── Supplied records
import Literature.RingTheory.Elimination.PerturbedCharpoly
import HarnessLib

/-!
# Degrees in the base variables for the perturbed characteristic polynomial

Topic: `Literature/RingTheory/Elimination`; sequel of `PerturbedCharpoly.lean`. When the square
system `F_1, …, F_n ∈ B[X_1, …, X_n]` has coefficients in a polynomial ring `B = R₀[τ]` (parameters,
indeterminate combination coefficients, the coefficients of a generic linear form …), the leading
`s`-form `Q_u = sLead (pertCharpoly D F u k) ∈ B[T]` of Canny's generalised characteristic polynomial
(J. Symbolic Comput. 9 (1990), §3: the GCP is a determinant of size `Dⁿ` whose entries are
polynomials in the input coefficients) has `τ`-degrees controlled linearly in the number `k` of
rewriting passes: if every coefficient of every `F_i` has `τ`-degree `≤ δ` and every coefficient of
`u` has `τ`-degree `≤ δᵤ`, then

* `totalDegree_coeff_sLead_pertCharpoly_le` — **every coefficient of `Q_u` has `τ`-degree
  `≤ Dⁿ · (δᵤ + k δ)`**.

The proof is the degree analogue of the weight bookkeeping of
`Literature/Computability/AlgebraicComplexity/BurgisserPerturbedCharpolyHeight.lean`: one
rewriting pass raises the `τ`-degree of the `B[s]`-coefficients by at most `δ` (`cdegM_reduceStep_le`),
and the Leibniz expansion of `det (T - M)` adds up the column bounds (`cdegP_charpoly_le`).

* `cdeg`, `cdegM`, `cdegP` — the maximal `τ`-degree of the `R₀[τ]`-coefficients of an element of
  `B[s]`, of `B[s][X_1, …, X_n]`, of `B[s][T]`, with their (max, +) calculus.

## References

* J. Canny, *Generalised characteristic polynomials*, J. Symbolic Comput. 9 (1990) 241–250, §3.
  [Canny1990GCP]
* P. Bürgisser, *Cook's versus Valiant's hypothesis*, TCS 235 (2000), Thm. 4.5 (degree
  `d^{O(n)}`). [Burgisser2000TCS]
-/

noncomputable section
────
## Problem statement
Return only the number of lines in the listing that contain the word "RingTheory".

## Answer space
2